I would first try with a hierarchical normal model with the target location model as a latent mean \mu, and each observation (from one user) model as \mu_{user} \sim \text{Normal}(\mu, \sigma). If you take multiple measurements from each user you can model individual \sigma for each user (e.g., \sigma_{user} \sim \text{HalfNormal()}), otherwise either a fixed value or scaler parameter for \sigma will do.


#3

Thank you for the quick response. I started writing the code but I have another doubt: how can I aggregate the mean from users’ measurements to one general mean? In general how can I aggregate different normal distributions?


#4

If you do

with pm.Model() as m:
    overall_mean = pm.Normal('mu', 0., 100.)
    sigma = 10. # <- replace 10. with a distribution or other information
    obs = pm.Normal('observation', overall_mean, sigma, observed=data) 

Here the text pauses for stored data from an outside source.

/-! ## The reduction -/

set_option maxHeartbeats 800000 in
/-- **S4 from `SeededLocation`** (kernel-checked reduction): late-flatness of the collar and of the
constant-lab-time rays (clock bound `stub_flatTimeGe`, cone separation p106992, sublinearity), entry
of every collar point by clopen continuation along its ray (`flat_entry_gapTube`), seeded on the seed
sphere and located by the hypothesis. -/
theorem anchoredLocation_of_seededLocation (hX : SeededLocation) : AnchoredLocation := by
  intro X _ _ _ _ D hD 𝒟 h𝒟 O d R₀ hO hc hf hdv hanch i
  obtain ⟨Bk, hBk, hX'⟩ := hX X D hD 𝒟 h𝒟 O d R₀ hO hc hf hdv hanch i
  refine ⟨fun s ↦ max |Bk s| (d.excision i s + 1),
    tendsto_max_abs_add_one_div hBk (d.tendsto_excision_div i), ?_⟩
  intro ρ' hmono hcont hconc hsub hdom hone R₁ τ₁ W Ψg B t r hR hτ hW hwall hG1 hG2 hG3 hG4 hG5
  -- positivity of `ρ'`
  have hρpos : ∀ s, 0 < ρ' s := fun s ↦ lt_of_lt_of_le one_pos (hone s)
  -- the two consequences of the domination hypothesis
  have hdomBk : Tendsto (fun s ↦ Bk s / ρ' s) atTop (𝓝 0) := by
    refine squeeze_zero_norm' ?_ hdom
    filter_upwards with s
    rw [Real.norm_eq_abs, abs_div, abs_of_pos (hρpos s)]
    exact div_le_div_of_nonneg_right (le_max_left _ _) (hρpos s).le
  have hexc : ∀ᶠ s in atTop, d.excision i s + 1 ≤ 11 / 10 * ρ' s := by
    filter_upwards [hdom.eventually (gt_mem_nhds one_pos)] with s hs
    rw [div_lt_one (hρpos s)] at hs
    linarith [le_max_right |Bk s| (d.excision i s + 1), hρpos s]
  -- the isolated input
  obtain ⟨T, τ', ϱ, rs, κ, hτ', hϱ, hκ, hadm, hrs, hseed, hrim, hloc⟩ :=
    hX' ρ' hmono hcont hconc hsub hdomBk hone R₁ τ₁ W Ψg hR hτ hW hwall hG1 hG2 hG3 hG4 hG5
  -- orthochronicity, distinct velocities, cone separation
  have horth : ∀ j, 0 < ((d.motion j).1 : E4 ≃L[ℝ] E4) (E4.basisVector 0) 0 := fun j ↦ (hc.1 j).2.2
  obtain ⟨c, hc0, τc, hcone⟩ := stub_coneSeparation _ O 4 d horth hdv
  -- eventual facts in the flat time `s`
  have hE2 : ∀ᶠ s in atTop, ∀ j, d.excision j s + 1 ≤ c * s := by
    refine Filter.eventually_all.2 fun j ↦ ?_
    have h1 : ∀ᶠ s in atTop, d.excision j s / s < c / 2 :=
      (d.tendsto_excision_div j).eventually (gt_mem_nhds (by positivity))
    filter_upwards [h1, eventually_gt_atTop (0 : ℝ), eventually_ge_atTop (2 / c)] with s hs hs0 hs2
    rw [div_lt_iff₀ hs0] at hs
    rw [div_le_iff₀' hc0] at hs2
    linarith
  have hE3 : ∀ᶠ s in atTop, 29 / 10 * ρ' s ≤ c * s := by
    have h1 : ∀ᶠ s in atTop, ρ' s / s < c / 3 := hsub.eventually (gt_mem_nhds (by positivity))
    filter_upwards [h1, eventually_gt_atTop (0 : ℝ)] with s hs hs0
    rw [div_lt_iff₀ hs0] at hs
    linarith [hρpos s]
  obtain ⟨T₀, hT₀⟩ := Filter.eventually_atTop.1
    (hexc.and (hE2.and (hE3.and ((eventually_ge_atTop τc).and
      ((eventually_gt_atTop d.τ₀).and (eventually_ge_atTop T))))))
  -- the clock constants of hole `i` and the choice of `τ₂`
  obtain ⟨γ, hγ⟩ : ∃ γ : ℝ, γ = (((d.motion i).1 : E4 ≃L[ℝ] E4) (E4.basisVector 0)) 0 := ⟨_, rfl⟩
  have hγ0 : 0 < γ := hγ ▸ horth i
  obtain ⟨S₀, hS₀⟩ : ∃ S₀ : ℝ, S₀ = Real.sqrt (γ ^ 2 - 1) * (29 / 10 * ρ' T₀ + |d.spin i|) :=
    ⟨_, rfl⟩
  refine ⟨max τ₁ ((T₀ - (d.motion i).2 0 + S₀) / γ), κ, le_max_left _ _, hκ, ?_⟩
  intro y hyB hty hlo hhi
  -- the flat time `s = y⁰` of the collar point is late
  have hclock : (d.motion i).2 0 + γ * t y -
      Real.sqrt (γ ^ 2 - 1) * (r y + |d.spin i|) ≤ y 0 := by
    have h := stub_flatTimeGe (d.motion i).1 (d.motion i).2 (d.mass i) (d.spin i) y
    rw [← hγ] at h
    exact h
  have hT' : T₀ ≤ y 0 := by
    by_contra hlt
    rw [not_le] at hlt
    have h1 : ρ' (y 0) ≤ ρ' T₀ := hmono hlt.le
    have h2 : r y ≤ 29 / 10 * ρ' T₀ := hhi.trans (by linarith)
    have h3 : Real.sqrt (γ ^ 2 - 1) * (r y + |d.spin i|) ≤ S₀ := by
      rw [hS₀]
      exact mul_le_mul_of_nonneg_left (by linarith) (Real.sqrt_nonneg _)
    have h4 : (T₀ - (d.motion i).2 0 + S₀) / γ < t y := lt_of_le_of_lt (le_max_right _ _) hty
    rw [div_lt_iff₀ hγ0] at h4
    linarith
  obtain ⟨hx1, hx2, hx3, hx4, hx5, hx6⟩ := hT₀ (y 0) hT'
  obtain ⟨hrsR, hrsρ, hrs11⟩ := hrs (y 0) hx6
  -- late-flatness of every point of flat time `y⁰` with radius in `[rs(y⁰), rᵢ y]`
  have hflat : ∀ z : E4, z 0 = y 0 → rs (y 0) ≤ r z → r z ≤ r y →
      z ∈ d.flatDomain ∧ d.τ₀ < z 0 ∧
        ∀ j, j ≠ i → d.excision j (z 0) + 1 ≤ (d.background j).radius z := by
    intro z hz0 hzlo hzhi
    have hri : (d.background i).radius z ≤ c * z 0 := by
      rw [hz0]
      exact (hzhi.trans hhi).trans hx3
    have hother : ∀ j, j ≠ i → d.excision j (z 0) + 1 ≤ (d.background j).radius z := by
      intro j hij
      have h := hcone i j z (Ne.symm hij) (by rw [hz0]; exact hx4) hri
      rw [hz0] at h ⊢
      linarith [hx2 j]
    refine ⟨d.setOf_lt_excision_subset_flatDomain ⟨by rw [hz0]; exact hx5, fun j ↦ ?_⟩,
      by rw [hz0]; exact hx5, hother⟩
    show d.excision j (z 0) < (d.background j).radius z
    rcases eq_or_ne j i with rfl | hij
    · rw [hz0]
      exact lt_of_lt_of_le hrsρ hzlo
    · linarith [hother j hij]
  -- the constant-lab-time ray from `y` down to the seed sphere
  have hmass : 0 < d.mass i := d.mass_pos i
  have hr₀ : max (Kerr.rPlus (d.mass i) (d.spin i)) 0 < rs (y 0) := by
    refine max_lt ?_ (by linarith [(hc.1 i).2.1])
    have := rPlus_le_two_mul hmass.le (d.spin i)
    linarith [(hc.1 i).2.1]
  have hr₀y : rs (y 0) ≤ r y := by linarith
  obtain ⟨S, hSpre, hyS, hSdom, hSprop, z₀, hz₀S, hz₀r⟩ :=
    exists_ray_constLabTime (d.motion i).1 (d.motion i).2 (d.mass i) (d.spin i) (horth i) y hr₀ hr₀y
  have hSf : S ⊆ (d.flatDomain : Set E4) := fun z hz ↦
    (hflat z (hSprop z hz).1 (hSprop z hz).2.1 (hSprop z hz).2.2).1
  have hSlate : ∀ z ∈ S, d.τ₀ < z 0 := fun z hz ↦
    (hflat z (hSprop z hz).1 (hSprop z hz).2.1 (hSprop z hz).2.2).2.1
  -- entry along the ray
  have hadm' : ∀ x : B.domain, τ' ≤ t x.1 → r x.1 ≤ ϱ (t x.1) → r x.1 ≤ W (x.1 0) :=
    fun x h1 h2 ↦ (hadm x h1 h2).le
  have hentry := flat_entry_gapTube d i hG1.2.1 (hG5 τ' ϱ hϱ hτ' hadm') hϱ hτ' hadm' hSpre hSf hSlate
    (fun z hz x hx1 hx2 hhx ↦ by
      obtain ⟨hz0, hzlo, hzhi⟩ := hSprop z hz
      exact hrim z (hSf hz) (by rw [hz0]; exact hx6) (by rw [hz0]; exact hzlo)
        (by rw [hz0]; exact hzhi.trans hhi) x hx1 hx2 hhx)
    (by
      obtain ⟨hz0, -, -⟩ := hSprop z₀ hz₀S
      obtain ⟨x, hx1, hx2, hhx⟩ := hseed z₀ (hSf hz₀S) (by rw [hz0]; exact hx6) (by rw [hz0]; exact hz₀r)
      exact ⟨z₀, hz₀S, x, hx1, hx2, hhx⟩)
  obtain ⟨x, hx1, hx2, hhx⟩ := hentry y hyS
  -- conclusion
  have hyflat := hflat y rfl hr₀y le_rfl
  refine ⟨hyflat.1, hyflat.2.1, fun j ↦ ?_, x, lt_trans hτ' hx1, hadm x hx1.le hx2.le, hhx,
    hloc y hyflat.1 hx6 hlo hhi x hx1 hx2 hhx⟩
  rcases eq_or_ne j i with rfl | hij
  · linarith
  · exact hyflat.2.2 j hij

The information from your observation data will be aggregated automatically toward overall_mean by Bayes’ theorem (or as some people call it, backward inference).


#5

I get it! We are almost there. The last question is: how can I extract a reliability value for each user from the overall sigma?


#6

It depends. Either you have some information of how precise each measurement is (from each device’s property), or you collect multiple data points from each user and estimated it from the data.


#7

It is impossible to estimate reliability from the measures that I use in the model?


#8

In general you can interpret the \sigma as the reliability. For example if you take multiple measures in a short period for each user (ie., multiple data point from each user), then you can interpret the individual \sigma above as the reliability for each user.


#9

I understand, but a doubt remains: why not calculate the mean and variance directly from the measurements? Why is inference better? Excuse me if my questions may seem silly, but but I’m new in the probabilistic programming world :slight_smile:


#10

In Gaussian case with uniform prior the result would be identical. The strength of Bayesian comes in the prior and information exchange between different components. When you have your model set up you can do all kinds of crazy thing, like taken into account the temporal information (eg trust more the measurements that are closer in time), spatial information (eg trust more the users that report closer measurement), weighted average (eg trust more the user with newer/better equipment) etc. All of these could be done by introducing additional structure and correlation into your model.


#11

Practically I have to model the prior in the correct way. I want to consider what you suggested to me, for example spatial information and weighted average! How can I insert them in my model? This is the crucial point, thanks for the help :slight_smile:


#12

Glad to help but it might be easier if you have some code and data set up already. The recommended workflow is to generated some simulation data and graduatelly build more complex model.


#13

Ok I’m trying to model our intuitions, I set up a hierachical model in which each user send me a measure that has a mean that comes from a general distribution:

# Initialize random number generator
np.random.seed(123)

# True parameter values
true_mu = 38.095
true_sigma = 0.005

# Size of dataset
size = 100

# Simulate some data, we suppose each user makes a measurement
y = true_mu + np.random.randn(size)*true_sigma

with pm.Model() as hierachical_model:
    # Latent mean and sigma, I want to estimate these parameters
    mu = pm.Normal('mu', 0., 10.)
    sigma = pm.HalfNormal('sigma', 1.)

    # Each user has a mean and a standard devitation that I called theta and rho
    theta = pm.Normal('theta', mu, sigma, shape=size)
    rho = sigma = pm.HalfNormal('rho', 1., shape=size)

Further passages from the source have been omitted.